The minimum score for a single bowling game is 0, and the maximum score is 300. For each frame, a person gets two attempts to knock over all of the pins. A perfect score would be a strike for every frame.
|Pins||5 4||4 /||7 -||X -||X -||X -||5 3||6 /||4 /||X X X|
Let’s walk through the above scoring example step by step:
Frame #1: The bowler rolls a 5 and 4 for a total of 9 points. The bowler’s total score is 9.
Frame #2: The bowler knocks down 4 pins and then the remaining 6 pins for a spare. We wait to calculate the running score until the first roll of frame #3 is over. The bowler’s total score is 9.
Frame #3: The bowler rolls a 7, bringing the running score to 26 in frame #2 because 9+17=26. Remember, when a spare is earned, you add on the next roll the running total. The bowler then knocks 0 pins down in the second roll. The total is 33 points because 26+7=33. The bowler’s total score is 33.
Frame #4: The bowler knocks all 10 pins down for a strike. We wait to calculate the running total because the next two rolls are added to the score after a strike. The bowler’s total score is 33.
Frame #5: The bowler earns another strike. We still need to wait to calculate the running score for frame #4 and frame #5. The bowler’s total score is 33.
Frame #6: The bowler earns another strike. We can finally calculate frame #4 - we take 33 from frame #3 and add 10 for the first strike and 10 for the second strike, and finally 10 for the third strike for a total of 63. On a strike, we always add the next rolls. The bowler’s total score is 63.
Frame #7: The bowler rolls a 5 on the first roll. We can calculate frame #5 by taking the running score from frame #4 (63) and adding 10+10+5 for 88. On the second roll, the bowler rolls a 3, so we can calculate frame #6 by adding 88 +10+5+3 for 106. Frame #7 total score is 114. The bowler’s total score is 114.
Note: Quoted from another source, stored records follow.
import Summits.BirchSwinnertonDyer.BirchSwinnertonDyer.Theorems.GenusKolyvaginAtTwoShaCardDvdPowAtTwoRTSharpExponentRat
import HarnessLib

/-!
# Route `GenusKolyvaginAtTwo`, LINE 26 «lw2_phantom_exclusion» of the residual crux `OffCutResidualAtTwoR` (stmt-BirchSwinnertonDyer-31767):
# the FLAT re-thread — part A2: **Kolyvagin's Theorem B₂ over `ℚ` (sharp exponent) from `(NPh at 2N)` instead of an odd multiplicative prime**

Seat `bsd-line-gk2-p5` g40 (WIDTH-5 attach, cell `bsd-f1-sign2`), `--supports stmt-BirchSwinnertonDyer-31767` (helper; closes nothing).
THEOREMS ONLY (no definition, no named fact, no `sorry`).  **BSD is NOT proved by any of this**; the residual crux is NOT closed by it.

WHY.  LINE 26 (`Cruxes/OffCutResidualAtTwoR/Lines/lw2_phantom_exclusion.lean`, stubs `stub_Q3flat` / `stub_Q4flat`) asks for the LANDED
exactness theorems Q3R_T (`…Theorems.equivariantKolyvaginExactAtTwoRT_proof`) and Q4_T″ (`…Theorems.kolyvaginExactAtTwoPosDiscT_proof`) with
their binder quadruple `(v) (h2v : 2 ∉ v) (hNv : N ∈ v) (hmult : E multiplicative at v)` REPLACED by the hypothesis it was only ever used to
derive (critic #471 P1 census, card §7: 10 entry points, 36 pass-through signatures, 0 other uses of `v`):
`(NPh at 2N)(E, K)` := «for every `M ≥ 1`, a class of `H¹(K, E[2^M])` that dies on `Γ_(K(E[2^M]))` and is Kummer at every place over `2N`
is `0`» — VERBATIM the conclusion of `GenusExact.NonPhantomPow.nonPhantomAtTwo_of_hasMultiplicativeReductionAt` (with `N := N_E`).
Proofs below are the landed ones VERBATIM except that (i) the binder quadruple is gone and `hNPh` is inserted right after the two
`¬ IsSquare` clauses (where `K` is in scope), (ii) at the entry points the local `(NPh_M)` is read off `hNPh` instead of the multiplicative
prime, (iii) callees are the `_flat` siblings.  Decl names = originals + `_flat`; namespaces unchanged.

WHAT (this part).  The (B2Q) entry point of the Q3R_T / Q4_T″ cones: gk2-p4 g22's `two_pow_smul_selmer_rat_eq_zero_onHabitat` (Kolyvagin's Theorem B₂ at
`l = 2` over `ℚ`, sharp exponent `2^(M₀) · Sel_(2^M)(E/ℚ) = 0` on the habitat with `w(E) = +1`) and its corollary
`two_pow_M0_smul_eq_zero_of_mem_sha_rat_onHabitat` (`2^(M₀) · Ш(E/ℚ)[2^∞] = 0`).

References: [GrossLMS1991] §1, §5, §10; [Kolyvagin1990] Thm. A; [McCallumLMS1991] §1, §3, §5; [Kramer1981] Thm. 1; [LawsonWuthrich2016] §4, §8
(the level-2 phantom class that supplies `(NPh at 2N)` off the cut — LINE 26 stubs `stub_KLW` / `stub_transport`, other seats).
-/

set_option autoImplicit false
-- the Theorems namespace of this sub repeats the summit name by design (D-0017 nested layout)
set_option linter.dupNamespace false

noncomputable section

/-! ## from `GenusKolyvaginAtTwoShaCardDvdPowAtTwoRTSharpExponentRat` -/

open scoped Classical
open scoped AddSubgroup

namespace Summit.BirchSwinnertonDyer.BirchSwinnertonDyer.Theorems.GenusExact.PlusDescent

open WeierstrassCurve NumberField IsDedekindDomain Field Rat.HeightOneSpectrum Literature.NumberTheory.EllipticCurves
  Literature.NumberTheory.GaloisRepresentations Literature.NumberTheory.EllipticCurves.ModularForms AddSubgroup
  Literature.NumberTheory.EllipticCurves.RingClassField
open Summit.BirchSwinnertonDyer.BirchSwinnertonDyer.Theses.GenusKolyvaginAtTwo (KolyvaginRelationAtTwo)
open Summit.BirchSwinnertonDyer.Rank1Residual
open Summit.BirchSwinnertonDyer.BirchSwinnertonDyer.Theorems.GenusExact
open Summit.BirchSwinnertonDyer.BirchSwinnertonDyer.Theorems.GenusExact.VisiblePairAtTwo
  (kolPrime local_data liesOver_of_natCast_mem natCast_mem_primesEquiv_symm natCast_prime_mem_iff_eq hasGoodReductionAt_of_hasGoodReductionAtPrime
    not_mem_range)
Frame #8: The bowler rolls a 6 and then a 4 for a spare! We wait to calculate the running total until the next roll is done. The bowler’s total score is 114.
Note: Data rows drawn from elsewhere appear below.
import Mathlib
import Summits.KontsevichZagierPeriods.Zeta5Search.SorokinCensus.RawLocusOddProof
import HarnessLib

/-!
# Balanced rays are stably odd (generalized Sorokin family `J₅^gen`)

HONEST FRAMING: systematic search; no irrationality claim unless certified.

FAMILY.md §17d, §17h (fam-sorokin gen 5). The BALANCED-POLE predicate, the eight convergence inequalities and
admissibility are all invariant under the ray map `p ↦ n • p` (`GenPoint.smul`, `n ≥ 1`): they are (strict or
non-strict) *homogeneous* linear inequalities in the fifteen exponents (the two `max` terms of `Balanced` scale because
`n ≥ 0`). Consequently the gen-5 theorem BALANCED ⇒ ODD (`balancedOdd_of`, modulo the criterion node and Zudilin's
very-well-poised identity `vwp_eq_integral_of_pos`) upgrades for free to

  BALANCED ⇒ STABLY ODD:  `J(n • p) ∈ ℚ + ℚζ(3) + ℚζ(5)` for every `n ≥ 1`

(`balancedRaysOdd_of`, and the integrability-hypothesis form `balancedRaysOdd_of_vwp` modulo Zudilin's identity alone).
This is the PROVED half of the census dichotomy behind CONJECTURE B (`UnbalancedZeta5RaysLeaveIntegrable`: an
unbalanced, not-lower-weight point has a ray that LEAVES `ℚ + ℚζ(3) + ℚζ(5)`; census-exact on > 10⁷ points, not a tree
target): for points that are not of lower weight, "the ray stays odd" is conjecturally EQUIVALENT to "balanced", and the
implication ⇐ is the present file.
-/

namespace Summit.KontsevichZagierPeriods.Zeta5Search.SorokinCensus

open Literature.NumberTheory.Irrationality Literature.NumberTheory.Irrationality.Zudilin2002

namespace GenPoint

/-- `(n • p).a₀ = n a₀`. -/
@[simp] theorem smul_a₀ (n : ℕ) (p : GenPoint) : (p.smul n).a₀ = n * p.a₀ := rfl

/-- `(n • p).a_j = n a_j`. -/
@[simp] theorem smul_a (n : ℕ) (p : GenPoint) (j : Fin 5) : (p.smul n).a j = n * p.a j := rfl

/-- `(n • p).b_j = n b_j`. -/
@[simp] theorem smul_b (n : ℕ) (p : GenPoint) (j : Fin 5) : (p.smul n).b j = n * p.b j := rfl

/-- `(n • p).e_j = n e_j`. -/
@[simp] theorem smul_e (n : ℕ) (p : GenPoint) (j : Fin 5) : (p.smul n).e j = n * p.e j := rfl

/-- `(n • p).c_j = n c_j`. -/
@[simp] theorem smul_c (n : ℕ) (p : GenPoint) (j : Fin 5) : (p.smul n).c j = n * p.c j := by
  simp [c, smul, mul_sub]

/-- Admissibility `1 ≤ a_j < b_j` is preserved along rays (`n ≥ 1`). -/
theorem smul_admissible {p : GenPoint} {n : ℕ} (hn : 1 ≤ n) (h : p.Admissible) : (p.smul n).Admissible := by
  have hn' : (1 : ℤ) ≤ n := by exact_mod_cast hn
  intro j
  obtain ⟨h1, h2⟩ := h j
  refine ⟨?_, ?_⟩
  · rw [smul_a]; nlinarith
  · rw [smul_a, smul_b]; nlinarith

/-- The eight strict convergence inequalities are homogeneous, hence preserved along rays (`n ≥ 1`). -/
theorem smul_converges {p : GenPoint} {n : ℕ} (hn : 1 ≤ n) (h : p.Converges) : (p.smul n).Converges := by
  have hn' : (0 : ℤ) < n := by exact_mod_cast hn
  obtain ⟨h1, h2, h3, h4, h5, h6, h7, h8⟩ := h
  unfold Converges
  simp only [smul_c, smul_a, smul_a₀, smul_e]
  refine ⟨?_, ?_, ?_, ?_, ?_, ?_, ?_, ?_⟩ <;> nlinarith

/-- The BALANCED-POLE predicate is homogeneous (the `max` terms scale for `n ≥ 0`), hence preserved along rays. -/
theorem smul_balanced {p : GenPoint} (n : ℕ) (h : p.Balanced) : (p.smul n).Balanced := by
  have hn' : (0 : ℤ) ≤ n := by exact_mod_cast Nat.zero_le n
  obtain ⟨h1, h2, h3, h4, h5, h6⟩ := h
  unfold Balanced
  simp only [smul_c, smul_a, smul_b, smul_a₀, smul_e]
  refine ⟨?_, ?_, ?_, ?_, ?_, ?_⟩
  · nlinarith
  · nlinarith
  · nlinarith
  · nlinarith
  · have key : (n : ℤ) * p.e 2 ≤ n * max 0 (p.c 0 - p.a₀) := mul_le_mul_of_nonneg_left h5 hn'
    rw [mul_max_of_nonneg _ _ hn', mul_zero, mul_sub] at key
    exact key
  · have key : (n : ℤ) * (p.b 1 + p.e 2) ≤ n * (p.c 2 + max (p.a 3) (p.c 4)) :=
      mul_le_mul_of_nonneg_left h6 hn'
    rw [mul_add, mul_add, mul_max_of_nonneg _ _ hn'] at key
    exact key

/-- `a₀ ≥ 1` is preserved along rays (`n ≥ 1`). -/
theorem smul_a₀_pos {p : GenPoint} {n : ℕ} (hn : 1 ≤ n) (h : 1 ≤ p.a₀) : 1 ≤ (p.smul n).a₀ := by
  have hn' : (1 : ℤ) ≤ n := by exact_mod_cast hn
  rw [smul_a₀]; nlinarith

end GenPoint

open GenPoint

/-- **BALANCED RAYS ARE STABLY ODD** (modulo the criterion node and Zudilin's very-well-poised identity): for every
balanced admissible convergent integer point `p` with `a₀ ≥ 1`, EVERY point `n • p` (`n ≥ 1`) of its ray has
`J(n • p) ∈ ℚ + ℚζ(3) + ℚζ(5)`. One line from `balancedOdd_of` and the homogeneity lemmas above. -/
theorem balancedRaysOdd_of (hC : ConvergenceCriterion) (h4 : vwp_eq_integral_of_pos) :
    ∀ p : GenPoint, p.Admissible → p.Converges → 1 ≤ p.a₀ → p.Balanced → ∀ n ≥ 1, (p.smul n).Odd :=
  fun _ hadm hconv ha₀ hbal n hn =>
    balancedOdd_of hC h4 _ (smul_admissible hn hadm) (smul_converges hn hconv) (smul_a₀_pos hn ha₀)
      (smul_balanced n hbal)

/-- The same modulo Zudilin's identity ALONE, with integrability of the ray points as a hypothesis (supplied by
the criterion node `ConvergenceCriterion`, itself reduced to Fischler's printed finiteness criterion in
`ConvergenceCriterionProof`). -/
theorem balancedRaysOdd_of_vwp (h4 : vwp_eq_integral_of_pos) :
    ∀ p : GenPoint, p.Admissible → p.Converges → 1 ≤ p.a₀ → p.Balanced →
      ∀ n ≥ 1, (p.smul n).Integrable → (p.smul n).Odd :=
  fun _ hadm hconv ha₀ hbal n hn hint =>
    balancedOddIntegrable_of_vwp h4 _ (smul_admissible hn hadm) (smul_converges hn hconv) hint
      (smul_a₀_pos hn ha₀) (smul_balanced n hbal)

/-- Corollary in the language of CONJECTURE B's node: for a balanced admissible convergent point the ray hypothesis
`∀ n ≥ 1, (n • p).Odd` of `UnbalancedZeta5RaysLeave(Integrable)` HOLDS (mod the two inputs) — so in that node the
hypothesis `¬ p.Balanced` carries all the content: the dichotomy "ray stays in `ℚ + ℚζ(3) + ℚζ(5)` ⟺ balanced" (for points
not of lower weight) has its ⇐ half proved here and its ⇒ half census-exact only. -/
theorem raysOdd_iff_balanced_provedHalf (hC : ConvergenceCriterion) (h4 : vwp_eq_integral_of_pos) (p : GenPoint)
    (hadm : p.Admissible) (hconv : p.Converges) (ha₀ : 1 ≤ p.a₀) :
    p.Balanced → ∀ n ≥ 1, (p.smul n).Odd :=
  balancedRaysOdd_of hC h4 p hadm hconv ha₀

end Summit.KontsevichZagierPeriods.Zeta5Search.SorokinCensus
Frame #9: The bowler rolls a 4. The score in frame #8 is 114 + 10 + 4 = 128. The bowler makes another spare, but we wait to calculate the running total for frame #9. The bowler’s total score is 128.
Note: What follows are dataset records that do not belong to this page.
import Summits.AtomisticToContinuum.Crystallization.Theorems.ChartedZeroExcessLayeredLatticeLiouvilleTI

/-!
# Zero-excess layered lattice Liouville — part TJ (lens-2 g36, node «TensionAndGarbage» beneath (B2♭) of part TH): the pinning estimate
(B2♭) `BondIsoPinningP` is NOT estimate-only — three structural facts about its data, found this generation, dictate its honest cut:
(F1) STRESS FREEDOM: `IsEquilChart a s Λ L w` constrains the chart `L` (conformal) but leaves the stacking data `w` free, and single-site `IsNash` +
`IsClean` hold for EVERY uniformly normal-strained homogeneous stacking with `|ε| ≲ 3 %` (site symmetry kills the force; instrument `strain_fcc.py`: force
`≤ 1e-15`, site Hessian `≥ 26.8`, hole gap `≥ 13.7`, two-shell deviation `≤ 0.0245·a < a/16`, tension `∓0.55…±0.37 ≠ 0`), so the own-word equilibrium
charts on `L` form a `≥ 1`-parameter family of STRESSED states; the chart handed over by (B1) has arbitrary stress, symmetries (translation, contact-graph
automorphism, point reflection) preserve stress, and a stress mismatch `Δε` costs `≈ (0.8·Δε)²` at EVERY site of `win R` — so the re-anchoring mechanism
«`w₁ := w + t`, `Ψ₁ := (·+t) ∘ σ ∘ Ψ₀`» of (B2♭)'s docstring cannot reach level `C♭·η`, and (B2♭) contains an irreducible EXISTENCE sub-step (TENSION
RETUNE: continue the own-word family to the datum's stress).  (F2) GARBAGE FLOOR: the datum chart `H′` is tested only through radius-`4` environments of
`win R`, so its letters above height `R + 4` are free («garbage»); through chain relaxation (and the LJ tail) they shift `H′`'s offsets INSIDE reach by a
fixed amount (`≈ 3e-5` at the adjacent spacing, g34 `twin_tail`), whence every bound of the shape `τ₁ ≤ τ′ + dist(H′-shell, H₁-shell)` carries a floor
`Σ ≈ c_f·R`, `c_f ≈ 3e-8` (cap populations `∝ R`), against the budget `C♭·η·nK(win R) ≈ 6.5·C♭·η·R³`: transfer through the datum works iff
`η·R² ≳ 5e-9/C♭` and cannot work as `η·R² → 0`, where the statement's truth rests instead on `S`'s Nash property ABOVE the cap (a configuration following
`H′`'s garbage-shifted cap with its own true letters must compensate out of reach at displacement scale ≳ the garbage amplitude, which the scale-`(R+O(1))`
registrations see) — a GARBAGE-DETECTION lemma of layer-chain type.  (F3) COLLAR: backward environment closeness and reverse tear-freeness pull partners
from distance `≤ 8`, i.e. from `S` up to `4` beyond the datum's reach, so every proof uses the multi-scale hypothesis at a second scale `D = R + 8`
(lattice `L″ ≠ L`); comparing `L″` with `L` through their common registration of `win R` is exactly affine-fit (FJM) rigidity with a constant uniform over
clean windows [kruzik2019 Thm 1.1.12] on a discrete Korn/Poincaré input [Schmidt2009, Theil2006 §3] — the critic's S2, now placed.
THE CUT (structural dichotomy «coherent / incoherent registration», exhaustion = the sign of `η·R² − c₀`): (B2♭) ⟸ (G) `GradPinningP` ∧ (P) `WindowPoincareP`
(positions separate cleanly: (P) is the discrete Poincaré inequality on the radius-`4` proximity graph of a door-set window, pure analysis; the
re-anchoring — translate chart and map by the Poincaré mean; translation invariance of equilibrium charts, bond isomorphisms and of every registration
clause but the position one — is PROVED here), and (G) ⟸ (G♯) `GradPinningThickP` (`c₀ ≤ η·R²`, every `c₀ > 0`: tension retune + untwist + transfer +
collar — the floor is affordable; ATTACKABLE) ∧ (G♭) `GradPinningThinP` (`η·R² < c₀`, some `c₀ > 0`: the window is registered to sub-lattice precision,
`O(R)` bad sites, and the cap needs garbage detection; UNDECIDED·IDEA-NAMED).  Glue PROVED (`bondIsoPinningP_of_pieces`); projections (B2♭) ⇒ (G) ⇒ (G♯),
(G♭) PROVED (no piece exceeds the target); columns `_16XH12` / `_16XH12W` (20 leaves: the three pieces replace (B2♭) in hand-1 g16's eighteen-leaf `_16XH11` of part TI, where
(B4) `BondIsoTearFreeP 1` is already discharged by `bondIsoTearFreeP_one`; supersede `_16XH11` / `_16XH11W`).  Imports part TI (hence TearFree, TH).  Node memo:
`NODE-g36-TensionAndGarbage.md`.
0 EQUIV; placeholder-free; no type-class declarations, custom syntax or option pragmas.
-/

noncomputable section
Frame #10: The bowler rolls a strike. We can calculate frame #9 by taking frame #8 (128) + 10 +10 for 148. Since the bowler got a strike, they get to roll two more times. The score in frame #10 is always the total number of pins knocked down. The bowler rolls 3 strikes in frame #10. This gives them a final score of 178. The bowler’s total score is 178.
How many points is a strike in bowling?
A strike in bowling is worth 10 points plus the number of pins knocked down for the next two rolls. For example, if a player bowls a strike in frame #1, followed by a 5 and a 3 for their next rolls, their frame #1 score will be 18. This is added to the 8 points scored in frame #2 for a total score of 26 at the end of frame #2.
How many points is a spare in bowling?
A spare in bowling is worth 10 points in addition to the number of pins knocked down on the bowler’s next roll. For example, if a bowler gets a spare in one frame and knocks down eight pins on the first roll of their next frame, they will have gotten 18 points recorded for the original frame.
How does scoring work in bowling?
Bowling is scored based on the number of pins a player knocks down during a frame. It is scored on a rolling basis, meaning the scores of each frame are added together to get the final score after ten frames. The three different results of a frame are strikes (all 10 pins knocked down on the first roll), spares (all 10 pins are knocked down after the second roll), and open frames (all 10 pins are not knocked down). A strike counts for 10 points plus bonus points equal to the amount of the next two throws a bowler makes. A spare is worth ten points plus bonus points equal to the next roll a bowler makes. An open frame is scored based on how many pins are knocked down during that specific frame.